Income from partnerships is distributed to the individual partners, who then pay tax on the amount distributed to them on both their federal and state tax returns. Partnerships are also required to pay Ohio’s commercial activity tax on gross receipts.
Income from your business will be distributed to you as the sole proprietor, and you will pay tax to the state on that income. In addition, your business is also required to pay Ohio’s commercial activity tax on gross receipts.
Our primary focus here is on businesses operating solely in Ohio.
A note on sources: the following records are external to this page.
import Mathlib
import HarnessLib
import Literature.MathematicalPhysics.QuantumFieldTheory.LatticeGaugeStaticPotentialProofs
import Literature.RepresentationTheory.CompactGroups.UnitaryTrick

/-!
# Crux `FemtoCurvatureTwoPoint` (stmt-QuantumFields-9363, route `LangevinControlUV`):
# the 24 diagonal families are two profiles (RP/symmetry helper part 9)

Helper for the line `generic-step-gamma-encoding` (lead prover, `--supports stmt-QuantumFields-9363`).
After the lead's reshape the crux's all-pairs upper clause K2⁺ follows from off-axis domination (stub OA,
landed separately) and bounds on the DIAGONAL families `D^{ij}_μ(s) = Cov(P_0^{ij}, P_{s e_μ}^{ij})`
(stub DU). This file proves, for every compact `G`, continuous `ρ`, torus `(ℤ/L)⁴` and coupling `β`,
that these 24 families (`i ≠ j` ordered, `μ : Fin 4`) are only TWO functions of `s`: the transverse
profile `Cov(P_0^{01}, P_{s e₂}^{01})` (the crux's own axis family, `μ ∉ {i, j}`) and the longitudinal
profile `Cov(P_0^{01}, P_{s e₀}^{01})` (`μ ∈ {i, j}`). Ingredients: a coordinate permutation sending
`i ↦ 0, j ↦ 1` and `μ ↦ 2` (resp. `μ ↦ 0`), the tree's hypercubic invariance
`wilsonExpectation_comp_configPerm`, and the orientation blindness of `Re tr ρ` (`plaquetteHolonomy_swap`,
`re_trace_map_inv`). So stub DU is a statement about two one-variable profiles.
-/

noncomputable section

open MeasureTheory
open Literature.MathematicalPhysics.QuantumFieldTheory

namespace Summit.QuantumFields.YangMills.Theorems.FemtoCurvatureTwoPoint

/-- **A permutation of `Fin (n+3)` sending three distinct points to `0, 1, 2`** (product of three
transpositions). [folklore] -/
theorem exists_perm_three {n : ℕ} {a b c : Fin (n + 3)} (hab : a ≠ b) (hac : a ≠ c) (hbc : b ≠ c) :
    ∃ σ : Equiv.Perm (Fin (n + 3)), σ a = 0 ∧ σ b = 1 ∧ σ c = 2 := by
  set τ₁ : Equiv.Perm (Fin (n + 3)) := Equiv.swap a 0 with hτ₁
  have h1a : τ₁ a = 0 := by simp [hτ₁]
  set b₁ := τ₁ b with hb₁
  have hb₁0 : b₁ ≠ 0 := by
    intro h; apply hab; exact τ₁.injective (by rw [h1a, ← hb₁, h])
  set τ₂ : Equiv.Perm (Fin (n + 3)) := Equiv.swap b₁ 1 with hτ₂
  have h2b : τ₂ b₁ = 1 := by simp [hτ₂]
  have h20 : τ₂ 0 = 0 := by
    simp only [hτ₂]
    exact Equiv.swap_apply_of_ne_of_ne hb₁0.symm (by simp)
  set c₂ := τ₂ (τ₁ c) with hc₂
  have hc₂0 : c₂ ≠ 0 := by
    intro h
    apply hac
    have : τ₂ (τ₁ c) = τ₂ (τ₁ a) := by rw [h1a, h20]; exact h
    exact (τ₁.injective (τ₂.injective this)).symm
  have hc₂1 : c₂ ≠ 1 := by
    intro h
    apply hbc
    have : τ₂ (τ₁ c) = τ₂ (τ₁ b) := by rw [← hb₁, h2b]; exact h
    exact (τ₁.injective (τ₂.injective this)).symm
  set τ₃ : Equiv.Perm (Fin (n + 3)) := Equiv.swap c₂ 2 with hτ₃
  have h3c : τ₃ c₂ = 2 := by simp [hτ₃]
  have h30 : τ₃ 0 = 0 := by
    simp only [hτ₃]
    exact Equiv.swap_apply_of_ne_of_ne hc₂0.symm
      (by simp [Fin.ext_iff, Nat.mod_eq_of_lt (show 2 < n + 3 by omega)])
  have h31 : τ₃ 1 = 1 := by
    simp only [hτ₃]
    exact Equiv.swap_apply_of_ne_of_ne hc₂1.symm
      (by simp [Fin.ext_iff, Nat.mod_eq_of_lt (show 2 < n + 3 by omega)])
  refine ⟨τ₁.trans (τ₂.trans τ₃), ?_, ?_, ?_⟩
  · simp only [Equiv.trans_apply, h1a, h20, h30]
  · simp only [Equiv.trans_apply, ← hb₁, h2b, h31]
  · simp only [Equiv.trans_apply, ← hc₂, h3c]

/-- **The 24 diagonal families are two functions (hypercubic symmetry of the torus Wilson state).** For
every compact `G`, continuous `ρ`, torus `(ℤ/L)⁴`, coupling `β`, plane `(i, j)` (`i ≠ j`, any order),
direction `μ` and `s : ℕ`, the diagonal covariance `D^{ij}_μ(s) = Cov(P_0^{ij}, P_{s e_μ}^{ij})`
(`P = N − Re tr ρ(U_p)`) equals the TRANSVERSE profile `Cov(P_0^{01}, P_{s e₂}^{01})` (the crux's axis
family) when `μ ∉ {i, j}` and the LONGITUDINAL profile `Cov(P_0^{01}, P_{s e₀}^{01})` when `μ ∈ {i, j}`:
a coordinate permutation with `i ↦ 0, j ↦ 1, μ ↦ 2` (resp. `μ ↦ 0`), tree
`wilsonExpectation_comp_configPerm`, and the orientation blindness of the real trace. Consequently the
line's stub DU (`stub_diagUpper`) is a statement about two profiles only. [folklore] -/
theorem diagFamilies_two_profiles :
    ∀ (G : Type) [Group G] [TopologicalSpace G] [IsTopologicalGroup G] [CompactSpace G]
        [MeasurableSpace G] [BorelSpace G] (N : ℕ) (ρ : G →* Matrix (Fin N) (Fin N) ℂ), Continuous ρ →
      ∀ (L : ℕ) [NeZero L] (β : ℝ)
        (P : (Fin 4 → ZMod L) → Fin 4 → Fin 4 → GaugeConfig 4 L G → ℝ)
        (E : (GaugeConfig 4 L G → ℝ) → ℝ),
        (P = fun x i j U => (N : ℝ) - (ρ (plaquetteHolonomy U x i j)).trace.re) →
        (E = fun F => wilsonExpectation ρ β F) →
      ∀ (i j μ : Fin 4) (s : ℕ), i ≠ j →
        ((μ ≠ i ∧ μ ≠ j) →
          E (fun U => P 0 i j U * P (Pi.single μ ((s : ℕ) : ZMod L)) i j U)
            - E (P 0 i j) * E (P (Pi.single μ ((s : ℕ) : ZMod L)) i j) =
          E (fun U => P 0 0 1 U * P (Pi.single (2 : Fin 4) ((s : ℕ) : ZMod L)) 0 1 U)
            - E (P 0 0 1) * E (P (Pi.single (2 : Fin 4) ((s : ℕ) : ZMod L)) 0 1)) ∧
        ((μ = i ∨ μ = j) →
          E (fun U => P 0 i j U * P (Pi.single μ ((s : ℕ) : ZMod L)) i j U)
            - E (P 0 i j) * E (P (Pi.single μ ((s : ℕ) : ZMod L)) i j) =
          E (fun U => P 0 0 1 U * P (Pi.single (0 : Fin 4) ((s : ℕ) : ZMod L)) 0 1 U)
            - E (P 0 0 1) * E (P (Pi.single (0 : Fin 4) ((s : ℕ) : ZMod L)) 0 1)) := by
  intro G _ _ _ _ _ _ N ρ hρ L _ β P E hP hE i j μ s hij
  subst hP hE
  -- transport of the trace function of ANY ordered plane by a coordinate permutation `σ`
  have key : ∀ (σ : Equiv.Perm (Fin 4)) (z : Site 4 L) (a b : Fin 4) (U : GaugeConfig 4 L G),
      (ρ (plaquetteHolonomy (configPerm σ.symm U) z a b)).trace.re =
        (ρ (plaquetteHolonomy U (sitePerm σ z) (σ a) (σ b))).trace.re := fun σ z a b U => by
    rw [plaquetteHolonomy_configPerm, Equiv.symm_symm]
  have hflip : ∀ (z : Site 4 L) (U : GaugeConfig 4 L G),
      (ρ (plaquetteHolonomy U z 1 0)).trace.re = (ρ (plaquetteHolonomy U z 0 1)).trace.re :=
    fun z U => by
      rw [plaquetteHolonomy_swap U z 0 1,
        Literature.RepresentationTheory.CompactGroups.CompactGroup.re_trace_map_inv ρ hρ]
  -- the covariance after transport by `σ` with `σ i = a₀`, `σ j = b₀`
  have transport : ∀ (σ : Equiv.Perm (Fin 4)),
      wilsonExpectation ρ β (fun U : GaugeConfig 4 L G =>
          ((N : ℝ) - (ρ (plaquetteHolonomy U 0 i j)).trace.re) *
            ((N : ℝ) - (ρ (plaquetteHolonomy U (Pi.single μ ((s : ℕ) : ZMod L)) i j)).trace.re))
        - wilsonExpectation ρ β (fun U : GaugeConfig 4 L G =>
            (N : ℝ) - (ρ (plaquetteHolonomy U 0 i j)).trace.re)
          * wilsonExpectation ρ β (fun U : GaugeConfig 4 L G =>
            (N : ℝ) - (ρ (plaquetteHolonomy U (Pi.single μ ((s : ℕ) : ZMod L)) i j)).trace.re) =
      wilsonExpectation ρ β (fun U : GaugeConfig 4 L G =>
          ((N : ℝ) - (ρ (plaquetteHolonomy U 0 (σ i) (σ j))).trace.re) *
            ((N : ℝ) - (ρ (plaquetteHolonomy U (Pi.single (σ μ) ((s : ℕ) : ZMod L))
              (σ i) (σ j))).trace.re))
        - wilsonExpectation ρ β (fun U : GaugeConfig 4 L G =>
            (N : ℝ) - (ρ (plaquetteHolonomy U 0 (σ i) (σ j))).trace.re)
          * wilsonExpectation ρ β (fun U : GaugeConfig 4 L G =>
            (N : ℝ) - (ρ (plaquetteHolonomy U (Pi.single (σ μ) ((s : ℕ) : ZMod L))
              (σ i) (σ j))).trace.re) := fun σ => by
    have hs0 : sitePerm σ (0 : Site 4 L) = 0 := by
      funext k; simp only [sitePerm_apply, Pi.zero_apply]
    have h1 := wilsonExpectation_comp_configPerm ρ hρ β σ.symm (fun U : GaugeConfig 4 L G =>
      ((N : ℝ) - (ρ (plaquetteHolonomy U 0 i j)).trace.re) *
        ((N : ℝ) - (ρ (plaquetteHolonomy U (Pi.single μ ((s : ℕ) : ZMod L)) i j)).trace.re))
    have h2 := wilsonExpectation_comp_configPerm ρ hρ β σ.symm (fun U : GaugeConfig 4 L G =>
      (N : ℝ) - (ρ (plaquetteHolonomy U 0 i j)).trace.re)
    have h3 := wilsonExpectation_comp_configPerm ρ hρ β σ.symm (fun U : GaugeConfig 4 L G =>
      (N : ℝ) - (ρ (plaquetteHolonomy U (Pi.single μ ((s : ℕ) : ZMod L)) i j)).trace.re)
    simp only [Function.comp_def, key, hs0, sitePerm_single] at h1 h2 h3
    rw [← h1, ← h2, ← h3]
  constructor
  · rintro ⟨hμi, hμj⟩
    obtain ⟨σ, h0, h1, h2⟩ := exists_perm_three (n := 1) hij (Ne.symm hμi) (Ne.symm hμj)
    rw [transport σ, h0, h1, h2]
  · rintro (rfl | rfl)
    · -- `μ = i`: any third point goes to `2`
      obtain ⟨k, hki, hkj⟩ := (show ∀ a b : Fin 4, ∃ k : Fin 4, k ≠ a ∧ k ≠ b by decide) μ j
      obtain ⟨σ, h0, h1, -⟩ := exists_perm_three (n := 1) hij (Ne.symm hki) (Ne.symm hkj)
      rw [transport σ, h0, h1]
    · -- `μ = j`: `j ↦ 0`, `i ↦ 1`, then flip the orientation
      obtain ⟨k, hki, hkj⟩ := (show ∀ a b : Fin 4, ∃ k : Fin 4, k ≠ a ∧ k ≠ b by decide) μ i
      obtain ⟨σ, h0, h1, -⟩ := exists_perm_three (n := 1) (Ne.symm hij) (Ne.symm hki) (Ne.symm hkj)
      rw [transport σ, h0, h1]
      simp only [hflip]

end Summit.QuantumFields.YangMills.Theorems.FemtoCurvatureTwoPoint

end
However, if you’re doing business in several states, you should be aware that your business may be considered to have nexus with those states, and therefore may be obligated to pay taxes in those states. Also, if your business was formed or is located in another state, but generates income in Ohio, it may be subject to Ohio taxes. The rules for taxation of multistate businesses, including what constitutes nexus with a state for the purpose of various taxes, are complicated. If you run such a business, you should consult with a tax professional.
For further guidance on Ohio’s commercial activity tax, check the Department of Taxation website; a special FAQ page on that site is particularly helpful. For information on business-related taxes in other states, check Nolo’s 50-State Guide to Business Income Tax. And, if you’re looking for detailed guidance on federal income tax issues, check Tax Savvy for Small Business, by Federick Daily.